5
votes

Can anyone please suggest how to handle the document size exceeds 16MB error while inserting the document into the collection on MongoDB. I got some solutions like GridFS. By using GridsFS can handle this problem but I need a solution without using GridFS. Is there any way to make the document smaller or split into subdocuments. If yes how can we achieve?

from pymongo import MongoClient

conn = MongoClient("mongodb://sample_mongo:27017")
db_conn = conn["test"]
db_collection = db_conn["sample"]

# the size of record is 23MB

record = { \
    "name": "drugs",
    "collection_id": 23,
    "timestamp": 1515065002,
    "tokens": [], # contains list of strings
    "tokens_missing": [], # contains list of strings
    "token_mapping": {} # Dictionary contains transformed tokens
 }

db_collection.insert(record, check_keys=False)

I got the error DocumentTooLarge: BSON document too large. In MongoDB, the maximum BSON document size is 16 megabytes.

  File "/usr/local/lib/python2.7/dist-packages/pymongo-3.5.1-py2.7-linux-x86_64.egg/pymongo/collection.py", line 2501, in insert
check_keys, manipulate, write_concern)
  File "/usr/local/lib/python2.7/dist-packages/pymongo-3.5.1-py2.7-linux-x86_64.egg/pymongo/collection.py", line 575, in _insert
check_keys, manipulate, write_concern, op_id, bypass_doc_val)
  File "/usr/local/lib/python2.7/dist-packages/pymongo-3.5.1-py2.7-linux-x86_64.egg/pymongo/collection.py", line 556, in _insert_one
check_keys=check_keys)
  File "/usr/local/lib/python2.7/dist-packages/pymongo-3.5.1-py2.7-linux-x86_64.egg/pymongo/pool.py", line 482, in command
self._raise_connection_failure(error)
  File "/usr/local/lib/python2.7/dist-packages/pymongo-3.5.1-py2.7-linux-x86_64.egg/pymongo/pool.py", line 610, in _raise_connection_failure
raise error
  DocumentTooLarge: BSON document too large (22451007 bytes) - the connected server supports BSON document sizes up to 16793598 bytes.
2
Welcome to Stack Overflow, Please be a bit more specific when asking a question: What have you tried so far with a code example? (I downvoted because there is no code) / What do you expect? / What error do you get? For Help take a look at "How to ask"Hille
Hille Updated the code which I tried and specified the error. Thanks.Thrisundar Reddy J
Find out what document field makes it so big (tokens, tokens_missing?), store it in a separate collection as a document that holds reference to the original document.Andriy Simonov

2 Answers

2
votes

The maximum BSON document size is 16 megabytes. To store documents larger than the maximum size, MongoDB provides the GridFS API

GridFS is a specification for storing and retrieving files that exceed the BSON-document size limit of 16 MB. GridFS stores the big sized document by dividing it into parts or chunks. Each chunk is stored in a seperate document. Default size of a GridFS chunk is 255 KB. GridFS uses two collections to store files. One collection stores the file chunks, and the other stores file metadata.

1
votes

The quick answer is no, you cannot go around the 16 MB BSON size limitation. If you hit this limit, you will need to explore alternatives such as GridFS or different schema design for your documents.

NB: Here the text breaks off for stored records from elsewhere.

/-! ## The uniqueness theorem -/

/-- ★ **Uniqueness for the symmetrized limiting master loop equation.**  For `M ≥ 0`, `L ≥ 1` put
`β₀ = (4096 (d+1) (L²+4)⁴)⁻¹`.  If `|β| ≤ β₀` and `φ, ψ : 𝒮 → ℝ` agree at `∅`, satisfy `|φ(s)|, |ψ(s)| ≤ M L^{|s|}` on genuine
loop sequences and both satisfy
`|s| f(s) = Σ_{𝕊⁻(s)} f − Σ_{𝕊⁺(s)} f + β Σ_{𝔻⁻(s)} f − β Σ_{𝔻⁺(s)} f` for every genuine non-null `s` (the display of the
source's Theorem 9.9), then `φ = ψ` on genuine loop sequences.  Proof: weighted sup-norm contraction with the Catalan weight
`K^{ι(s)} Π(s)`, `K = L² + 4` (`operator_weight_le`, `pow_len_le_weight`).
[cite: Chatterjee2019LargeN, Theorem 9.2 (uniqueness, marked form) and Theorem 9.9 (the symmetrized equation); Lemma 10.1 (the Catalan weight)] -/
theorem symmetrized_unique {M L : ℝ} (hM : 0 ≤ M) (hL : 1 ≤ L) :
    ∃ β₀ : ℝ, 0 < β₀ ∧ ∀ β : ℝ, |β| ≤ β₀ → ∀ φ ψ : LoopSeq d → ℝ, φ [] = ψ [] →
      (∀ s : LoopSeq d, IsLoopSeq s → |φ s| ≤ M * L ^ s.len) →
      (∀ s : LoopSeq d, IsLoopSeq s → |ψ s| ≤ M * L ^ s.len) →
      (∀ s : LoopSeq d, IsLoopSeq s → s ≠ [] →
          (s.len : ℝ) * φ s =
            (∑ o : InvIdx s, φ (s.negSplitAt o)) - (∑ o : SameIdx s, φ (s.posSplitAt o))
              + β * (∑ o : DeformIdx s, φ (s.negDeformAt o))
              - β * (∑ o : DeformIdx s, φ (s.posDeformAt o))) →
      (∀ s : LoopSeq d, IsLoopSeq s → s ≠ [] →
          (s.len : ℝ) * ψ s =
            (∑ o : InvIdx s, ψ (s.negSplitAt o)) - (∑ o : SameIdx s, ψ (s.posSplitAt o))
              + β * (∑ o : DeformIdx s, ψ (s.negDeformAt o))
              - β * (∑ o : DeformIdx s, ψ (s.posDeformAt o))) →
      ∀ s : LoopSeq d, IsLoopSeq s → φ s = ψ s := by
  set K : ℝ := L ^ 2 + 4 with hKdef
  have hL2 : 0 ≤ L ^ 2 := sq_nonneg L
  have hK4 : 4 ≤ K := by rw [hKdef]; linarith
  have hK1 : 1 ≤ K := by linarith
  have hK0 : 0 < K := by linarith
  have hLK : L ^ 2 ≤ K := by rw [hKdef]; linarith
  set P : ℝ := ((2 * (d - 1) : ℕ) : ℝ) with hPdef
  have hP0 : 0 ≤ P := Nat.cast_nonneg _
  have hP : P ≤ 2 * ((d : ℝ) + 1) := by
    have h : (2 * (d - 1) : ℕ) ≤ 2 * (d + 1) := by omega
    rw [hPdef]
    exact_mod_cast h
  refine ⟨1 / (4096 * ((d : ℝ) + 1) * K ^ 4), by positivity, fun β hβ φ ψ h0 hφb hψb hφe hψe => ?_⟩
  -- the contraction constant
  set θ : ℝ := 2 / K + |β| * (2 * P * 256 * K ^ 4) with hθdef
  have hθ0 : 0 ≤ θ := by positivity
  have hθ1 : θ < 1 := by
    have h1 : 2 / K ≤ 1 / 2 := by
      rw [div_le_iff₀ hK0]
      linarith
    have h2 : |β| * (2 * P * 256 * K ^ 4) ≤ 1 / 4 := by
      calc |β| * (2 * P * 256 * K ^ 4)
          ≤ (1 / (4096 * ((d : ℝ) + 1) * K ^ 4)) * (2 * (2 * ((d : ℝ) + 1)) * 256 * K ^ 4) := by
            apply mul_le_mul hβ _ (by positivity) (by positivity)
            gcongr
        _ = 1 / 4 := by
            field_simp
            ring
    linarith
  -- initial bound: `|φ − ψ| ≤ 2M Φ`
  have hinit : ∀ s : LoopSeq d, IsLoopSeq s → |φ s - ψ s| ≤ 2 * M * (K ^ s.index * catProd s) := by
    intro s hs
    calc |φ s - ψ s| ≤ |φ s| + |ψ s| := abs_sub _ _
      _ ≤ M * L ^ s.len + M * L ^ s.len := add_le_add (hφb s hs) (hψb s hs)
      _ = 2 * M * L ^ s.len := by ring
      _ ≤ 2 * M * (K ^ s.index * catProd s) :=
          mul_le_mul_of_nonneg_left (pow_len_le_weight hL hLK hs) (by positivity)
  -- iteration: `|φ − ψ| ≤ 2M θⁿ Φ`
  have hiter : ∀ n : ℕ, ∀ s : LoopSeq d, IsLoopSeq s →
      |φ s - ψ s| ≤ 2 * M * θ ^ n * (K ^ s.index * catProd s) := by
    intro n
    induction n with
    | zero =>
      intro s hs
      simpa only [pow_zero, mul_one] using hinit s hs
    | succ n ih =>
      intro s hs
      by_cases hne : s = []
      · subst hne
        rw [h0, sub_self, abs_zero]
        exact mul_nonneg (by positivity) (mul_nonneg (pow_nonneg hK0.le _) (catProd_nonneg _))
      have hlen : (0 : ℝ) < s.len := by
        have h1 := two_mul_size_le_len hs
        have h2 : 1 ≤ s.size := List.length_pos_of_ne_nil hne
        have h3 : 1 ≤ s.len := by omega
        exact_mod_cast h3
      set c : ℝ := 2 * M * θ ^ n with hc
      have hc0 : 0 ≤ c := by positivity
      -- the four weighted sums of the results
      set S₁ : ℝ := ∑ o : InvIdx s, K ^ (s.negSplitAt o).index * catProd (s.negSplitAt o) with hS₁
      set S₂ : ℝ := ∑ o : SameIdx s, K ^ (s.posSplitAt o).index * catProd (s.posSplitAt o) with hS₂
      set S₃ : ℝ := ∑ o : DeformIdx s, K ^ (s.negDeformAt o).index * catProd (s.negDeformAt o) with hS₃
      set S₄ : ℝ := ∑ o : DeformIdx s, K ^ (s.posDeformAt o).index * catProd (s.posDeformAt o) with hS₄
      have e1 : |∑ o : InvIdx s, (φ (s.negSplitAt o) - ψ (s.negSplitAt o))| ≤ c * S₁ := by
        refine (Finset.abs_sum_le_sum_abs _ _).trans ?_
        rw [hS₁, Finset.mul_sum]
        exact Finset.sum_le_sum fun o _ => ih _ (hs.negSplitAt o)
      have e2 : |∑ o : SameIdx s, (φ (s.posSplitAt o) - ψ (s.posSplitAt o))| ≤ c * S₂ := by
        refine (Finset.abs_sum_le_sum_abs _ _).trans ?_
        rw [hS₂, Finset.mul_sum]
        exact Finset.sum_le_sum fun o _ => ih _ (hs.posSplitAt o)
      have e3 : |∑ o : DeformIdx s, (φ (s.negDeformAt o) - ψ (s.negDeformAt o))| ≤ c * S₃ := by
        refine (Finset.abs_sum_le_sum_abs _ _).trans ?_
        rw [hS₃, Finset.mul_sum]
        exact Finset.sum_le_sum fun o _ => ih _ (hs.negDeformAt o)
      have e4 : |∑ o : DeformIdx s, (φ (s.posDeformAt o) - ψ (s.posDeformAt o))| ≤ c * S₄ := by
        refine (Finset.abs_sum_le_sum_abs _ _).trans ?_
        rw [hS₄, Finset.mul_sum]
        exact Finset.sum_le_sum fun o _ => ih _ (hs.posDeformAt o)
      -- subtract the two equations
      have hdiff : (s.len : ℝ) * (φ s - ψ s) =
          ((∑ o : InvIdx s, (φ (s.negSplitAt o) - ψ (s.negSplitAt o)))
            - ∑ o : SameIdx s, (φ (s.posSplitAt o) - ψ (s.posSplitAt o)))
            + β * ((∑ o : DeformIdx s, (φ (s.negDeformAt o) - ψ (s.negDeformAt o)))
              - ∑ o : DeformIdx s, (φ (s.posDeformAt o) - ψ (s.posDeformAt o))) := by
        rw [mul_sub, hφe s hs hne, hψe s hs hne]
        simp only [Finset.sum_sub_distrib]
        ring
      have key : (s.len : ℝ) * |φ s - ψ s| ≤ c * ((S₁ + S₂) + |β| * (S₃ + S₄)) := by
        calc (s.len : ℝ) * |φ s - ψ s| = |(s.len : ℝ) * (φ s - ψ s)| := by
              rw [abs_mul, abs_of_pos hlen]
          _ = _ := by rw [hdiff]
          _ ≤ |(∑ o : InvIdx s, (φ (s.negSplitAt o) - ψ (s.negSplitAt o)))
                - ∑ o : SameIdx s, (φ (s.posSplitAt o) - ψ (s.posSplitAt o))|
              + |β * ((∑ o : DeformIdx s, (φ (s.negDeformAt o) - ψ (s.negDeformAt o)))
                - ∑ o : DeformIdx s, (φ (s.posDeformAt o) - ψ (s.posDeformAt o)))| := abs_add_le _ _
          _ ≤ (c * S₁ + c * S₂) + |β| * (c * S₃ + c * S₄) := by
              refine add_le_add ((abs_sub _ _).trans (add_le_add e1 e2)) ?_
              rw [abs_mul]
              exact mul_le_mul_of_nonneg_left ((abs_sub _ _).trans (add_le_add e3 e4)) (abs_nonneg β)
          _ = c * ((S₁ + S₂) + |β| * (S₃ + S₄)) := by ring
      have hop : (S₁ + S₂) + |β| * (S₃ + S₄) ≤ (s.len : ℝ) * (θ * (K ^ s.index * catProd s)) := by
        have h := operator_weight_le hK1 β hs hne
        rw [← hPdef] at h
        exact h
      have hfin : (s.len : ℝ) * |φ s - ψ s| ≤ (s.len : ℝ) * (c * θ * (K ^ s.index * catProd s)) := by
        calc (s.len : ℝ) * |φ s - ψ s| ≤ c * ((S₁ + S₂) + |β| * (S₃ + S₄)) := key
          _ ≤ c * ((s.len : ℝ) * (θ * (K ^ s.index * catProd s))) := mul_le_mul_of_nonneg_left hop hc0
          _ = (s.len : ℝ) * (c * θ * (K ^ s.index * catProd s)) := by ring
      have := le_of_mul_le_mul_left hfin hlen
      calc |φ s - ψ s| ≤ c * θ * (K ^ s.index * catProd s) := this
        _ = 2 * M * θ ^ (n + 1) * (K ^ s.index * catProd s) := by rw [hc, pow_succ]; ring
  -- conclusion: `θⁿ → 0`
  intro s hs
  have hlim : Tendsto (fun n : ℕ => 2 * M * θ ^ n * (K ^ s.index * catProd s)) atTop (𝓝 0) := by
    have h := ((tendsto_pow_atTop_nhds_zero_of_lt_one hθ0 hθ1).const_mul (2 * M)).mul_const
      (K ^ s.index * catProd s)
    simpa only [mul_zero, zero_mul] using h
  have habs : |φ s - ψ s| ≤ 0 := ge_of_tendsto' hlim fun n => hiter n s hs
  exact sub_eq_zero.mp (abs_nonpos_iff.mp habs)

I would start by asking a series of questions to determine the focus of your design, such as:

  1. You have fields called tokens, tokens_missing, and token_mapping. I imagine these fields are very large individually, and putting all three into one document pushes it to >16 MB. Is it possible to split this document into three collections instead?

  2. What is your application's access pattern? What field do you need to access all the time? What field you don't access that often? You can split up the document into different collections based on those patterns.

  3. Bear in mind the need to index the documents, since MongoDB's performance is highly tied to good indexes that supports your query. You cannot index two arrays in a single index. There are more information in Multikey Indexes.

  4. If you need to combine all the related data in a query, MongoDB 3.2 and newer provides you with the $lookup operator, which is similar to SQL's left outer join.

Unlike SQL's normal form schema design, MongoDB's schema design is based on your application's access pattern. The 16 MB limit is there to let you know that the design is probably not optimal, since such large documents will be detrimental to performance, difficult to update, etc. Typically, it's better to have a lot of small documents as opposed to a few gigantic documents.

More examples can be found in Data Model Design and Data Model Examples and Patterns.